Assuming imports and domestic production are perfect substitutes (as mentioned above), the domestic price is set at the point where the demand and supply of imports meet, namely PFT (FT stands for free trade). While the import supply and demand diagram, or MD–MS diagram for short, is handy for determining the price and volume of imports, it does not permit us to see the impact of price changes on domestic consumers and firms separately.
This is where the right panel becomes useful. In particular, we know that the market clears only when the price is PFT, so we know that Home production equals Z and Home consumption equals C. The equilibrium level of imports may be read off of either panel. In the left panel, it is shown directly; in the right one, it is the difference between domestic consumption and production.
When things get exciting in trade policy, like in 2025, it is important to track the impact of a tariff on both the importing and exporting nations. The two-panel diagram only looks at the world and Home. Below we see the three diagrams together.
For the curious among you, note that the autarky price for this good in Foreign (B) is below that of Home (A), so Law of Comparative Advantage tells us that Foreign will be the exporter.
MFN tariff analysis
The principle of progressive complexity leads us to take a detour in our drive towards the analysis of Trumpian tariffs. To introduce the basic method of analysis, we first study the impact of a tariff on imports from Foreign. This is called MFN tariff analysis – where MFN means non-discriminatory but stands for “Most Favoured Nation” (MFN). It is non-discriminatory in the sense that the same tariff rate is charged on imports from every trade partner. This why we can aggregate all foreign nations into one, which we called Foreign in the diagrams above.
For historical reasons, a non-discriminatory tariff is called a ‘Most Favoured Nation’ (MFN) tariff (see EPRS 2025).
Price and quantity effects of a tariff
The first step is to determine how a tariff changes prices and quantities. To be concrete, suppose that the tariff which is imposed equals T euros per unit.
This type of tariff (set in euros or dollars rather than a percent of the price) is called a ‘specific tariff’. Most tariffs, and all of the new Trumpian tariffs are in percentage terms, also known as ad valorem tariffs. But it is much easier to do the diagrams with specific tariffs and there is little to zero insight gained from using ad valorum tariffs instead, so we’ll always use specific tariffs.
Before we get started there is one stumbling block you need to get past. When a tariff is imposed, there is not one price. There are two. 1) the price inside the importing nation; we call that the ‘domestic price’, say P, 2) the price the exporter receives which the P minus the tariff, P-T. We call this the ‘border price’ since it is the price of the good when it arrives at the border – before the tariff has been added on by the customs authority. So just keep that in mind. We’ll always use P and P-T to keep things straight.
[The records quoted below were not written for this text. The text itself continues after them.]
import Mathlib
import HarnessLib
import Summits.HubbardSuperconductivity.HubbardSuperconductivity.Theorems.KLProgrammeC4aUmkLoopCircleCanonicalFarSBumpSplit
import Summits.HubbardSuperconductivity.HubbardSuperconductivity.Theorems.KLProgrammeC4aUmkNumerator
import Summits.HubbardSuperconductivity.HubbardSuperconductivity.Theorems.KLProgrammeC4aUmkCutoffDefs

/-!
# Route `KLProgramme` — crux C4a, S3 brick (B4) «(U1)-HYBRID» kernel × numerator, B-1 (vi)'s `hUmk` PRODUCED: the umklapp first-order `ϑ`-layer of the piece
# `χ·A_s/(Cᴬ·Cχ) (bumped)` on the whole circle with the umklapp numerator's rows discharged

Cell `gate-hubbard-kl`, seat hubbard-kl-k3c3-p1 (g19; row «δμ-flow with klAngularMean constant piece»).  Composition of three landed bricks: U7 with its kernel rows
discharged (`umkLoopCircle_integral_ppFarSBumpSplit_le_canonical`, this seat g18), the umklapp numerator's rows (`…C4aUmkNumerator`, k3c3-p3 g36) and the cut-offs' rows (`…C4aUmkCutoffDefs`, k3c3-p3
g37).  **`umkFirstOrderLayer_ppFarSBumpSplit_le_canonical`**: see the docstring.  Consumer: the `hUmk` binder of k3c3-p3's B-1 (vi) `firstOrderLayer_abs_le` / of this seat's
`firstOrderLayer_abs_ppFarSBumpSplit_le`.
Pure composition; nothing asserts (C), K3, the window or superconductivity.
References: BGM 2006 §2.4 (2.36) [cite: BenfattoGiulianiMastropietro2006]; FST II CPAM 51 (1998) §3 [cite: FeldmanSalmhoferTrubowitz1998].
-/

noncomputable section

namespace Summit.HubbardSuperconductivity.HubbardSuperconductivity.Theorems.C4a

set_option linter.dupNamespace false -- summit = problem name (single-conjunct summit), D-0017

open Real Set Filter MeasureTheory intervalIntegral
open scoped Topology
open Literature.MathematicalPhysics.QuantumLattice Literature.MathematicalPhysics.QuantumLattice.BandSectorCounting Literature.Probability.LatticeModels
open Literature.MathematicalPhysics.QuantumLattice.FermiRG Literature.Analysis.SpecialFunctions
open Summit.HubbardSuperconductivity.HubbardSuperconductivity.Theorems.KLRegimeSplit
open Summit.HubbardSuperconductivity.HubbardSuperconductivity.Theorems.DispersionFlow
open Summit.HubbardSuperconductivity.HubbardSuperconductivity.Theorems.PerturbedFermiCurve

section Sizes

variable {K : TrigPolyC4v} {A : ℝ} (hA : ∀ p : Momentum, ∀ j ≤ 2, ‖iteratedFDeriv ℝ j (frameShift K) p‖ ≤ A) (hA20 : A ≤ 1 / 20)
  (hd : klCurveD ≤ (bandBounds (show (-4 : ℝ) < -1.1 by norm_num) (show (-1.1 : ℝ) ≤ -0.1 by norm_num)
    (show (-0.1 : ℝ) < 0 by norm_num)).Dtmin - 2 * A)
  {μ r : ℝ} (hr : 0 < r) (hlo : (-1.1 : ℝ) < μ - r - A) (hhi : μ + r + A < -0.1)
  {A₃ A₄ : ℝ} (hA₃ : ∀ p : Momentum, ‖iteratedFDeriv ℝ 3 (frameShift K) p‖ ≤ A₃)
  (hA₄ : ∀ p : Momentum, ‖iteratedFDeriv ℝ 4 (frameShift K) p‖ ≤ A₄)
  {K₁ K₂ K₃ : ℝ} (hK₁ : ∀ p : Momentum, ‖fderiv ℝ (frameLevel μ K) p‖ ≤ K₁) (hK₂ : ∀ p : Momentum, ‖iteratedFDeriv ℝ 2 (frameLevel μ K) p‖ ≤ K₂)
  (hK₃ : ∀ p : Momentum, ‖iteratedFDeriv ℝ 3 (frameLevel μ K) p‖ ≤ K₃)
include hA hA20 hd hr hlo hhi hA₃ hA₄ hK₁ hK₂ hK₃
Turning to the diagrams, the first step in finding the post-tariff price is to work out how the tariff changes the MD–MS diagram and here the charts below facilitate the analysis. The right panel shows the Foreign XS curve with the border price on the vertical axis, and the MS curve with the domestic price on the axis. When there was no tariff, those were the same MS=XS, but with a tariff, the exporters don’t see the same price and the importers, so the curves are no longer the same.
The bottom line is that the tariff shifts the MS curve up by T. Why? Because exporters would need a domestic price that is T higher to offer the same exports.
For example, how high would domestic price have to be in Home for Foreigners to offer to export Ma to Home? If the domestic price were Pa then exporters would receive Pa minus T, so the answer is Pa+T. so Foreigners would see a price of Pa. Doing that for every possible level of imports, we see that the MS has to be T higher than the XS.
The right panel shows what the new post-tariff equilibrium looks like. New equilibrium in Home (MD=MS with T) is with P’ and M’. The domestic price now differs from border price (price exporters receive), namely P’ vs P’-T. Imports and exports are lower.
Note that the MD curve doesn’t shift since we derived it using the domestic price and we are still using the domestic price in the right-most diagram.
To sum up, an MFN tariff raises the domestic price, lowers the border price, and reduces trade. As drawn, it looks like the border price falls about as much as the domestic price rises but that’s only due to the slopes chosen for the MS and XS curves. You can play around with the slope to get different results. For instances if the XS curve is very flat, the border price will fall very little. This is called the tariff pass through issue.
The welfare effects follow easily from the analysis we did with the MS and XS curves. These are show in the chart below.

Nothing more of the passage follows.